* [Exercise brief] Of the entries below, return only those lines from the line with "obtain ⟨W', hW'e, hW'm, hcong, hW'ss, hW'surj⟩" to the line with "-- Friedberg–Hoffstein with", exactly, both included.

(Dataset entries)
========

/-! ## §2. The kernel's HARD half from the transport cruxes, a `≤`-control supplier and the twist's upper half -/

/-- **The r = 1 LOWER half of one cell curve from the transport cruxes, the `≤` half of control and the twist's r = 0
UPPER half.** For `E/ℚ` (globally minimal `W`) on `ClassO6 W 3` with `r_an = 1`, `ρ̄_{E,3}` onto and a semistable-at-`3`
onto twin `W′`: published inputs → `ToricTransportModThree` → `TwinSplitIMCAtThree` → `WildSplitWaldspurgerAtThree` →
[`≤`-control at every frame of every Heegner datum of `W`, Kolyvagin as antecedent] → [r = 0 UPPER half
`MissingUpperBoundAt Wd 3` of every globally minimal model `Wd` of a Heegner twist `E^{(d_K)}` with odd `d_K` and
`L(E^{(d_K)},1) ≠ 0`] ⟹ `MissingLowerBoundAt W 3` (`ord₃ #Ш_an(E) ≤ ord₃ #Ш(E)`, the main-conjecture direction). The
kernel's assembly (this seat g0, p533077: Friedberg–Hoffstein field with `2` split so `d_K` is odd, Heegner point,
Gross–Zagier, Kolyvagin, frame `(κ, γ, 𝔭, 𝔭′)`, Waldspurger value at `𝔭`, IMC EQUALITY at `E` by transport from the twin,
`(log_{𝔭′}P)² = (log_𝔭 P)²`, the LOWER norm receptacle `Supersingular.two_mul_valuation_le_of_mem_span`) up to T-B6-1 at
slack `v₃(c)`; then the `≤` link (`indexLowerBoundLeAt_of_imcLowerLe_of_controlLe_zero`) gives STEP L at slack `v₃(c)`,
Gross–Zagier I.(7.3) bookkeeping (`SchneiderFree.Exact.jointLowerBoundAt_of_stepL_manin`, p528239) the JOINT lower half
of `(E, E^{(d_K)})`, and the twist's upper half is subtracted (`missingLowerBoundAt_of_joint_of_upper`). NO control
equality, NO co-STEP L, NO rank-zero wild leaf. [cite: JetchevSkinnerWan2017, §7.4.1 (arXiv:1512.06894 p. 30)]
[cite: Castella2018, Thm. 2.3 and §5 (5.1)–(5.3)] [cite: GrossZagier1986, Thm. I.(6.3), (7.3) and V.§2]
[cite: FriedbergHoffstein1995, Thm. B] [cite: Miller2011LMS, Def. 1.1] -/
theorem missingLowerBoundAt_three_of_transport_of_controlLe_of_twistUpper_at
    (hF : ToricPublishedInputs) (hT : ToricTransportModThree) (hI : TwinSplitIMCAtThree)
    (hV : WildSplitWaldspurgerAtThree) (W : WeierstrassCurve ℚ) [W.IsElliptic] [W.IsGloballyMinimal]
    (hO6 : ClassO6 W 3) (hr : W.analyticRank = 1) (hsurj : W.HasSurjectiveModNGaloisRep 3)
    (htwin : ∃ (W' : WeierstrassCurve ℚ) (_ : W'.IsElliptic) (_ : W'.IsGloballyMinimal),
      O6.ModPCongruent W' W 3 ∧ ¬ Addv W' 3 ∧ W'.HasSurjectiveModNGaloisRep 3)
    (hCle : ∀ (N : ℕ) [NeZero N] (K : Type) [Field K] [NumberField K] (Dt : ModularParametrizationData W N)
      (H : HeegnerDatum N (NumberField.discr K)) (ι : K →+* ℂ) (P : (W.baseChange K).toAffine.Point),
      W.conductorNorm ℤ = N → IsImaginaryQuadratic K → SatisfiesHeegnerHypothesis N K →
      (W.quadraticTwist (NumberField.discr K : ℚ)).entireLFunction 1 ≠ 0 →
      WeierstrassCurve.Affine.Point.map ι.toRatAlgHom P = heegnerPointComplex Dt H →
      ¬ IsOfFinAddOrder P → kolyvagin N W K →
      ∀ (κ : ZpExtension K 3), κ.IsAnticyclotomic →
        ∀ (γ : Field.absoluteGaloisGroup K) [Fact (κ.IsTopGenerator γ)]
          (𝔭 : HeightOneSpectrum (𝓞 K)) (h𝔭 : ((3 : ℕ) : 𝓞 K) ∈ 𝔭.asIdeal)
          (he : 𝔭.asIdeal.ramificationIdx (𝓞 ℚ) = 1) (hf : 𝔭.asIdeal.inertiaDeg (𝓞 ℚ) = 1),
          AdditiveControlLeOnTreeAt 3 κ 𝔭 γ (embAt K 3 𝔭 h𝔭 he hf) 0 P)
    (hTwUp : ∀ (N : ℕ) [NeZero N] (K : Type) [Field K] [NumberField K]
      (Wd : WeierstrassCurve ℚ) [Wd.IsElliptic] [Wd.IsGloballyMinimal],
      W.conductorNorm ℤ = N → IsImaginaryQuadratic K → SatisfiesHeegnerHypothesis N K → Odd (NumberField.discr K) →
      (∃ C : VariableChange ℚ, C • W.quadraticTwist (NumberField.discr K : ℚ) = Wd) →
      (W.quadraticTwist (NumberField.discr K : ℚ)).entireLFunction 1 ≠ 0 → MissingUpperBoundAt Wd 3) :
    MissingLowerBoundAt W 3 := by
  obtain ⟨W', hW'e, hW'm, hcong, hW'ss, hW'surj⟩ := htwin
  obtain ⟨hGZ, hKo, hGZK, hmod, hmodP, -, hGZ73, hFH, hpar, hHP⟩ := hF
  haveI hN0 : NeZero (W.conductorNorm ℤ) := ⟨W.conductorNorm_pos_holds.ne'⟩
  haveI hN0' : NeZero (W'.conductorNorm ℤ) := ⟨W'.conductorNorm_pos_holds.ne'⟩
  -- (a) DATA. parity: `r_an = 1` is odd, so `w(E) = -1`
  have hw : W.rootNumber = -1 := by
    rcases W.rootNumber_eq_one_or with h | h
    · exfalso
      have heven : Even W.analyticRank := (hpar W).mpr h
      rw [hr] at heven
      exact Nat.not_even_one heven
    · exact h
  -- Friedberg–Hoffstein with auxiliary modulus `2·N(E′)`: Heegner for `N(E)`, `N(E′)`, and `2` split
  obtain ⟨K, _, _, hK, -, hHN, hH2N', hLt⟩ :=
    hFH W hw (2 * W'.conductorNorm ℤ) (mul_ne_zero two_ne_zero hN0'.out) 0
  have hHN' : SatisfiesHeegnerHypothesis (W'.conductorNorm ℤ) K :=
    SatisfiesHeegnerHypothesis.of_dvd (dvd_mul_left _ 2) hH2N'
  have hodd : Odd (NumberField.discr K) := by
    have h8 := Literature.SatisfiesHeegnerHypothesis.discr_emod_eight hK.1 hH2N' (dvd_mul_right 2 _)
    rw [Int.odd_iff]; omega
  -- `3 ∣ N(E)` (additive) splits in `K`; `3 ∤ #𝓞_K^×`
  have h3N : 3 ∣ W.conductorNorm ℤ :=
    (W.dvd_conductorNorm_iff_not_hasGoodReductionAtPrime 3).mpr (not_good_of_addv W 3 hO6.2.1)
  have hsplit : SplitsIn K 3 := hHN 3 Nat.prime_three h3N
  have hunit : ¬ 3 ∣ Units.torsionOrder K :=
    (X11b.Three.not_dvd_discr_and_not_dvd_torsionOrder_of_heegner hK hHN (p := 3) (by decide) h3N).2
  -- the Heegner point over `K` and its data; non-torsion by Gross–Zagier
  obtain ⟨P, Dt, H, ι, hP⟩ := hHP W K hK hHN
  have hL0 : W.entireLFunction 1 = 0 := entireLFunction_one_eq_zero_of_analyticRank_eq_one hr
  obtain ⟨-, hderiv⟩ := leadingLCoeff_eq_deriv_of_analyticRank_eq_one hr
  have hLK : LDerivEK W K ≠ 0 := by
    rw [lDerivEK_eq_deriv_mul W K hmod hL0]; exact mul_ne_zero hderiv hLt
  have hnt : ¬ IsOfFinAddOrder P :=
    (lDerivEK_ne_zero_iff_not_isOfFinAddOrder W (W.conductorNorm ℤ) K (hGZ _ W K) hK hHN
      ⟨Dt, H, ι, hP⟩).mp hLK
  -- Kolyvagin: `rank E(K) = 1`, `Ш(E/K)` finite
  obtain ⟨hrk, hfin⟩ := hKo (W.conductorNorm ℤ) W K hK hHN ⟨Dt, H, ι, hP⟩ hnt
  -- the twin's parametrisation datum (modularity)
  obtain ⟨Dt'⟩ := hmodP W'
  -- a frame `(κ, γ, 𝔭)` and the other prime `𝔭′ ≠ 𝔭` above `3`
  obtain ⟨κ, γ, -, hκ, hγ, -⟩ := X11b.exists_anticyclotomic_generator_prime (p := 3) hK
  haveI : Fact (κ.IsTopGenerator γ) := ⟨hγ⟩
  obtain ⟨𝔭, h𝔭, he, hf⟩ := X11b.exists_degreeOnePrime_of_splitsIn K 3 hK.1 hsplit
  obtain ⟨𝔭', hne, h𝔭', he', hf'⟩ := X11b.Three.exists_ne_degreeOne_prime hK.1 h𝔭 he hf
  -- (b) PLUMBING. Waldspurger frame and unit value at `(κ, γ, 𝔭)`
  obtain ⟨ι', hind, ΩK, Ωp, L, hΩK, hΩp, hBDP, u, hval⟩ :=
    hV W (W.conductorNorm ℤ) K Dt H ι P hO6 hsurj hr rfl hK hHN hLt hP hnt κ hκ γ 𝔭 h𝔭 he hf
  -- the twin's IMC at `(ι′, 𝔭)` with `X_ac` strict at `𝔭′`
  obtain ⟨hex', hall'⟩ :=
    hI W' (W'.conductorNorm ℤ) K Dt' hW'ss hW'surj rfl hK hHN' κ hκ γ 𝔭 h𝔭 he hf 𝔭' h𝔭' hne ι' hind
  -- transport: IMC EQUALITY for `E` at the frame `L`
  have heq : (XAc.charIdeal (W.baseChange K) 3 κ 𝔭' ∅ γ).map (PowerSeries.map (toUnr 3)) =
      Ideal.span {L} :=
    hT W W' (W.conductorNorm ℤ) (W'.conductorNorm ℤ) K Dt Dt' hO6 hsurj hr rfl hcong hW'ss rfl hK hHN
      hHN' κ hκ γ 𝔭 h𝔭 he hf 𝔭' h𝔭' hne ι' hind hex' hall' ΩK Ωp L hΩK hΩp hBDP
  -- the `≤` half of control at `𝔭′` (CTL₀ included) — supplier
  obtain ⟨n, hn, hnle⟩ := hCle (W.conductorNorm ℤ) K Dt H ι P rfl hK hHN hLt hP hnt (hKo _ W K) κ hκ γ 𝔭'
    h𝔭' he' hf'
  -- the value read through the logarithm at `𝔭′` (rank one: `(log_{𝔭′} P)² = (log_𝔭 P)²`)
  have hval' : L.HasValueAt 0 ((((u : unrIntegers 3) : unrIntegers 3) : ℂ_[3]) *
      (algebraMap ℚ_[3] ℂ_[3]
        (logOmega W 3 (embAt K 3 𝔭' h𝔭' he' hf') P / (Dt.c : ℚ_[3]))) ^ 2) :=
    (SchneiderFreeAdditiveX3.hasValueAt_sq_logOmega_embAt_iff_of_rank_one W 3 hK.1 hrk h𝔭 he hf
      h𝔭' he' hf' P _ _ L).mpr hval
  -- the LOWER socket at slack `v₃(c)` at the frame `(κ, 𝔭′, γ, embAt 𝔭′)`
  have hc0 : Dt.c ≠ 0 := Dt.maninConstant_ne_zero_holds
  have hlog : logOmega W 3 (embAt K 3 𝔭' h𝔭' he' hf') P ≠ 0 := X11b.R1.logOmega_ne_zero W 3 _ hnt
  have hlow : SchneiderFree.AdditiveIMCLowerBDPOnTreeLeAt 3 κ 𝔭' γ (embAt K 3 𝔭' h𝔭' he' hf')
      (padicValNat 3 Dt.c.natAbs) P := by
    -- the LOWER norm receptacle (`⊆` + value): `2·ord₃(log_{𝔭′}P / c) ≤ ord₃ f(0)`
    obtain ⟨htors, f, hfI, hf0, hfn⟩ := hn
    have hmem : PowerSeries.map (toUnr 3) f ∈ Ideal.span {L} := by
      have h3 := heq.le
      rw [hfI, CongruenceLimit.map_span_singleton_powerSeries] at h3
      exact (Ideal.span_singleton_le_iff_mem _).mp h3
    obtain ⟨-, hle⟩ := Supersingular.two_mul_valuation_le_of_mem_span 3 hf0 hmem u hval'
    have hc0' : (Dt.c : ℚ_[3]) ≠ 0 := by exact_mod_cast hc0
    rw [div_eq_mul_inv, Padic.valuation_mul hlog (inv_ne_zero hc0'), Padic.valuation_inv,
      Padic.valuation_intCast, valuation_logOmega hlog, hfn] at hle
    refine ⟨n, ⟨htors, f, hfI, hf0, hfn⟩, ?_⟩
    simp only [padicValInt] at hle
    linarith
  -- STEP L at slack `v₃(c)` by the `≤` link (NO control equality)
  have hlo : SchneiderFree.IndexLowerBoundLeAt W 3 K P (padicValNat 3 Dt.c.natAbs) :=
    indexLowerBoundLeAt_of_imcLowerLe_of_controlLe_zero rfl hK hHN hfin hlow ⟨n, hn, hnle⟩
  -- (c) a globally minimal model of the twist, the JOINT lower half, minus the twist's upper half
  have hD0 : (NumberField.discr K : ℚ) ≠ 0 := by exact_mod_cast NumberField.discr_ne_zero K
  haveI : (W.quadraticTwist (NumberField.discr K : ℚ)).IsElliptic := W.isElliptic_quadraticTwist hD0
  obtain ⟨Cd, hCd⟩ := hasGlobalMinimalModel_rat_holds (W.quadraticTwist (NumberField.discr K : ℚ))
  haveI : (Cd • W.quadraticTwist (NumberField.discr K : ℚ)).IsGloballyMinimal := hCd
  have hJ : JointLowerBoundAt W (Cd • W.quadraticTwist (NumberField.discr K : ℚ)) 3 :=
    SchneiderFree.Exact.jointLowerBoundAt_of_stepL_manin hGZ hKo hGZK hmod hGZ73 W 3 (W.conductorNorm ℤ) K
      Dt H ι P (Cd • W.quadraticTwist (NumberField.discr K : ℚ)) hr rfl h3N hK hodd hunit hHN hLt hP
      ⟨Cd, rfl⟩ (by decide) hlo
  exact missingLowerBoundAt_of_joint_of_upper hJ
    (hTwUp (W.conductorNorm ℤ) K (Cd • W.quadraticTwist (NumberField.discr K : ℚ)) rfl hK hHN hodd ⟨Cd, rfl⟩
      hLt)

========

* [Answer box]
  obtain ⟨W', hW'e, hW'm, hcong, hW'ss, hW'surj⟩ := htwin
  obtain ⟨hGZ, hKo, hGZK, hmod, hmodP, -, hGZ73, hFH, hpar, hHP⟩ := hF
  haveI hN0 : NeZero (W.conductorNorm ℤ) := ⟨W.conductorNorm_pos_holds.ne'⟩
  haveI hN0' : NeZero (W'.conductorNorm ℤ) := ⟨W'.conductorNorm_pos_holds.ne'⟩
  -- (a) DATA. parity: `r_an = 1` is odd, so `w(E) = -1`
  have hw : W.rootNumber = -1 := by
    rcases W.rootNumber_eq_one_or with h | h
    · exfalso
      have heven : Even W.analyticRank := (hpar W).mpr h
      rw [hr] at heven
      exact Nat.not_even_one heven
    · exact h
  -- Friedberg–Hoffstein with auxiliary modulus `2·N(E′)`: Heegner for `N(E)`, `N(E′)`, and `2` split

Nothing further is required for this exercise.